Non si finisce mai di riempirsi gli occhi dei paesaggi mozzafiato e dei colori meravigliosi che la Terra offre a chi la guarda dallo spazio – non mi stancherò mai di ripeterlo. Ma c’è un’altra cosa che colpisce in maniera altrettanto forte: l’assoluta assenza di confini visibili che non siano dettati dalla geografia del territorio. Da lassù bisogna richiamare le proprie nozioni scolastiche per distinguere un paese dall’altro. Allora capisci che i confini sono un’invenzione perversa del genere umano, nata per dividere: in realtà le terre degli uomini sono un continuum. Un continente come l’Europa, dallo spazio si riconosce solo dalle sue forme naturali: a sud le linee frastagliate del Mediterraneo, le sue insenature, poi i grandi fiumi che l’attraversano, fino a giungere alla Scandinavia con i suoi fiordi merlettati. Non si vedono confini, semplicemente non ci sono, e a quel punto non può non risuonarti in testa Imagine di John Lennon e in particolare il verso Imagine there’s no countries, it isn’t hard to do…
Modugno, con il suo Blu dipinto di blu era un sognatore, come Lennon, e i sognatori sono quelli che vedono prima e più lontano degli altri – noi possiamo solo imparare da questi pionieri che riescono a guardare ben oltre il visibile. La mia missione è stata battezzata “Volare” – un nome che racchiude molti punti di riferimento della mia vita, e che proprio mentre ammiravo la Terra sconfinata sotto i miei occhi si è arricchito di un ulteriore significato, legato a una figura che mi è particolarmente cara. L’aviatrice americana Amelia Earhart, la prima donna a compiere in volo la traversata atlantica, diceva sempre che volare significa nessun confine: solo orizzonti. Mi piace pensare che sia questa l’evoluzione a cui tutti dobbiamo mirare.

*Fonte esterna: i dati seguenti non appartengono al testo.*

/-- **φ⁴ COUPLING TRANSFER, HOLDING TIME**: the equilibrium mean holding time `E_π[1/a]` of the
transferred sampler (row 2's `rejCurve` vocabulary, as in `Scaling/IMHHoldingTimeESS.phi4Flow_…`) is
NON-DECREASING in `λ` on `[λ₀, ∞)`. [ours] -/
theorem phi4Transfer_holdingTime_monotoneOn {lam₀ : ℝ} (hlam₀ : 0 < lam₀)
    (J : Fin (n + 1) → Fin (n + 1) → ℝ) :
    MonotoneOn (fun lam : ℝ => (∫ φ, Real.exp (-(lam - lam₀) * ∑ x, φ x ^ 4)
        / (1 - rejCurve (phi4GibbsMeasure J lam₀) (fun ψ => Real.exp (-(lam - lam₀) * ∑ x, ψ x ^ 4))
            (fun _ => (1 : ℝ)) (Real.exp (-(lam - lam₀) * ∑ x, φ x ^ 4) / 1)) ∂(phi4GibbsMeasure J lam₀))
        / ∫ ψ, Real.exp (-(lam - lam₀) * ∑ x, ψ x ^ 4) ∂(phi4GibbsMeasure J lam₀)) (Ici lam₀) := by
  haveI := isProbabilityMeasure_phi4GibbsMeasure hlam₀ J
  have hVm : Measurable fun φ : Fin (n + 1) → ℝ => ∑ x, φ x ^ 4 :=
    Finset.measurable_sum _ fun x _ => (measurable_pi_apply x).pow_const 4
  have hint : ∀ γ : ℝ, 0 ≤ γ → Integrable (fun φ : Fin (n + 1) → ℝ => Real.exp (-γ * ∑ x, φ x ^ 4))
      (phi4GibbsMeasure J lam₀) := fun γ hγ => by
    refine Integrable.of_bound (C := 1)
      (Real.measurable_exp.comp (hVm.const_mul _)).aestronglyMeasurable (ae_of_all _ fun φ => ?_)
    rw [Real.norm_eq_abs, abs_of_nonneg (Real.exp_pos _).le, Real.exp_le_one_iff]
    exact mul_nonpos_of_nonpos_of_nonneg (neg_nonpos.2 hγ)
      (Finset.sum_nonneg fun x _ => by positivity)
  have h := actionTilt_holdingTime_monotoneOn (phi4GibbsMeasure J lam₀) hVm hint
  intro lam hlam lam' hlam' hle
  exact h (mem_Ici.2 (sub_nonneg.2 (mem_Ici.1 hlam))) (mem_Ici.2 (sub_nonneg.2 (mem_Ici.1 hlam')))
    (sub_le_sub_right hle lam₀)

/-- Under the Gibbs law at `λ₀ > 0` the quartic interaction has the exponential moments
`∫ e^{−γΣφ⁴} dμ_{λ₀} < ∞` for `|γ| < λ₀` (the integrand is the Gibbs weight at `λ₀ + γ > 0` over
`Z(λ₀)`). [ours] -/
theorem phi4Gibbs_integrable_exp_mul_quartic {lam₀ : ℝ} (hlam₀ : 0 < lam₀)
    (J : Fin (n + 1) → Fin (n + 1) → ℝ) {γ : ℝ} (hγ : |γ| < lam₀) :
    Integrable (fun φ : Fin (n + 1) → ℝ => Real.exp (γ * -∑ x, φ x ^ 4)) (phi4GibbsMeasure J lam₀) := by
  have hfm : Measurable fun φ : Fin (n + 1) → ℝ =>
      ENNReal.ofReal (gibbsWeight J lam₀ φ / gibbsZ J lam₀) :=
    ENNReal.measurable_ofReal.comp ((continuous_gibbsWeight J lam₀).measurable.div_const _)
  unfold phi4GibbsMeasure
  rw [integrable_withDensity_iff_integrable_smul' hfm (ae_of_all _ fun _ => ENNReal.ofReal_lt_top)]
  have e : (fun φ : Fin (n + 1) → ℝ => (ENNReal.ofReal (gibbsWeight J lam₀ φ / gibbsZ J lam₀)).toReal
      • Real.exp (γ * -∑ x, φ x ^ 4)) = fun φ => gibbsWeight J (lam₀ + γ) φ / gibbsZ J lam₀ := by
    funext φ
    rw [ENNReal.toReal_ofReal (div_nonneg (gibbsWeight_pos J lam₀ φ).le (gibbsZ_pos hlam₀ J).le),
      smul_eq_mul, div_mul_eq_mul_div]
    congr 1
    simp only [gibbsWeight, latticePhi4Action]
    rw [← Real.exp_add]
    congr 1; ring
  rw [e]
  exact (integrable_gibbsWeight (by linarith [(abs_lt.1 hγ).1]) J).div_const _

/-- **φ⁴ COUPLING TRANSFER, FIRST ORDER**: as the target quartic coupling `λ ↓ λ₀`,
`(1 − acc(λ₀ → λ))/(λ − λ₀) → ½·∫∫ |Σφ_x⁴ − Σφ′_x⁴| dμ_{λ₀} dμ_{λ₀}` — the transferred acceptance
leaves `1` LINEARLY with slope half the Gini mean difference of the quartic interaction under the
training law (`Scaling/IdentityFlowAcceptanceStrongCoupling` with the LOCAL moments `|γ| < λ₀`).
[ours] -/
theorem phi4Transfer_one_sub_meanAccept_div_tendsto {lam₀ : ℝ} (hlam₀ : 0 < lam₀)
    (J : Fin (n + 1) → Fin (n + 1) → ℝ) :
    Tendsto (fun lam : ℝ => (1 - ∫ φ, ∫ φ',
        min (Real.exp (-(lam - lam₀) * ∑ x, φ x ^ 4)
            / ∫ ψ, Real.exp (-(lam - lam₀) * ∑ x, ψ x ^ 4) ∂(phi4GibbsMeasure J lam₀))
          (Real.exp (-(lam - lam₀) * ∑ x, φ' x ^ 4)
            / ∫ ψ, Real.exp (-(lam - lam₀) * ∑ x, ψ x ^ 4) ∂(phi4GibbsMeasure J lam₀))
        ∂(phi4GibbsMeasure J lam₀) ∂(phi4GibbsMeasure J lam₀)) / (lam - lam₀))
      (𝓝[>] lam₀) (𝓝 (1 / 2 * ∫ φ, ∫ φ', |∑ x, φ x ^ 4 - ∑ x, φ' x ^ 4|
        ∂(phi4GibbsMeasure J lam₀) ∂(phi4GibbsMeasure J lam₀))) := by
  haveI := isProbabilityMeasure_phi4GibbsMeasure hlam₀ J
  have hVm : Measurable fun φ : Fin (n + 1) → ℝ => ∑ x, φ x ^ 4 :=
    Finset.measurable_sum _ fun x _ => (measurable_pi_apply x).pow_const 4
  have h := tiltIMH_one_sub_meanAccept_div_tendsto (μ := phi4GibbsMeasure J lam₀)
    (T := fun φ : Fin (n + 1) → ℝ => -∑ x, φ x ^ 4) hVm.neg hlam₀
    (fun γ hγ => phi4Gibbs_integrable_exp_mul_quartic hlam₀ J hγ)
  simp only [neg_sub_neg] at h
  have e : ∫ φ, ∫ φ', |∑ x, φ' x ^ 4 - ∑ x, φ x ^ 4| ∂(phi4GibbsMeasure J lam₀) ∂(phi4GibbsMeasure J lam₀)
      = ∫ φ, ∫ φ', |∑ x, φ x ^ 4 - ∑ x, φ' x ^ 4| ∂(phi4GibbsMeasure J lam₀) ∂(phi4GibbsMeasure J lam₀) :=
    integral_congr_ae (ae_of_all _ fun φ => integral_congr_ae (ae_of_all _ fun φ' => abs_sub_comm _ _))
  rw [e] at h
  -- ratio form ↔ divided form, and the change of variable `δ = λ − λ₀`
  have eacc : ∀ δ : ℝ, (∫ φ, ∫ φ', min (Real.exp (-δ * ∑ x, φ x ^ 4)
        / ∫ ψ, Real.exp (-δ * ∑ x, ψ x ^ 4) ∂(phi4GibbsMeasure J lam₀))
      (Real.exp (-δ * ∑ x, φ' x ^ 4) / ∫ ψ, Real.exp (-δ * ∑ x, ψ x ^ 4) ∂(phi4GibbsMeasure J lam₀))
      ∂(phi4GibbsMeasure J lam₀) ∂(phi4GibbsMeasure J lam₀))
      = (∫ φ, ∫ φ', min (Real.exp (δ * -∑ x, φ x ^ 4)) (Real.exp (δ * -∑ x, φ' x ^ 4))
          ∂(phi4GibbsMeasure J lam₀) ∂(phi4GibbsMeasure J lam₀))
        / ∫ ψ, Real.exp (δ * -∑ x, ψ x ^ 4) ∂(phi4GibbsMeasure J lam₀) := fun δ => by
    have hZ : 0 ≤ ∫ ψ, Real.exp (-δ * ∑ x, ψ x ^ 4) ∂(phi4GibbsMeasure J lam₀) :=
      integral_nonneg fun ψ => (Real.exp_pos _).le
    simp_rw [mul_neg, ← neg_mul, min_div_div_right hZ, integral_div]
  have hsub : Tendsto (fun lam : ℝ => lam - lam₀) (𝓝[>] lam₀) (𝓝[>] 0) := by
    refine tendsto_nhdsWithin_of_tendsto_nhds_of_eventually_within _ ?_
      (eventually_nhdsWithin_of_forall fun lam hlam => mem_Ioi.2 (sub_pos.2 hlam))
    have hc : Tendsto (fun lam : ℝ => lam - lam₀) (𝓝 lam₀) (𝓝 (lam₀ - lam₀)) :=
      (continuous_sub_right lam₀).tendsto lam₀
    rw [sub_self] at hc
    exact hc.mono_left nhdsWithin_le_nhds
  simp only [eacc]
  exact h.comp hsub

end Phi4

end Summit.Ventures.LatticeQCDFlow.Theory2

Stazione Spaziale Internazionale. La costruzione della Stazione Spaziale Internazionale (ISS – International Space Station) ha inizio nel 2000 e prevede l’assemblaggio in orbita della più grande struttura spaziale mai realizzata. All’impresa partecipano dieci paesi europei coordinati e rappresentati dall’ESA, il Canada, il Giappone, la Russia e gli Stati Uniti. Oggi la ISS è pienamente operativa e rappresenta un avamposto permanentemente abitato nello spazio circumterrestre al cui interno si danno il cambio equipaggi formati da 6 astronauti (le cosiddette “Expeditions”) per periodi di 6 mesi ciascuno. A bordo si svolgono le operazioni di manutenzione della Stazione Spaziale e si eseguono esperimenti scientifici, dallo studio dell’adattamento umano all’ambiente spaziale ai rilevatori di particelle elementari.
La Missione “Volare”. La missione “Volare” – la prima di lunga durata dell’Agenzia Spaziale Italiana – inizia il 28 maggio 2013 con il lancio di una navicella Soyuz dal cosmodromo di Baykonour con a bordo l’italiano Luca Parmitano, il comandante russo Fyodor Yurchikhin e la statunitense Karen Nyberg. I tre astronauti danno il cambio ad altrettanti colleghi che terminano il loro “turno” di 6 mesi, dando così inizio alla “Expedition 36/37”. Durante la sua permanenza a bordo, oltre alle attività di routine e alla conduzione di esperimenti scientifici, Luca Parmitano effettua due attività extraveicolari. La missione termina con il rientro a terra il 10 novembre 2013. Il nome “Volare” è stato scelto attraverso un concorso aperto a tutti, di cui è risultato vincitore il milanese Norberto Cioffi.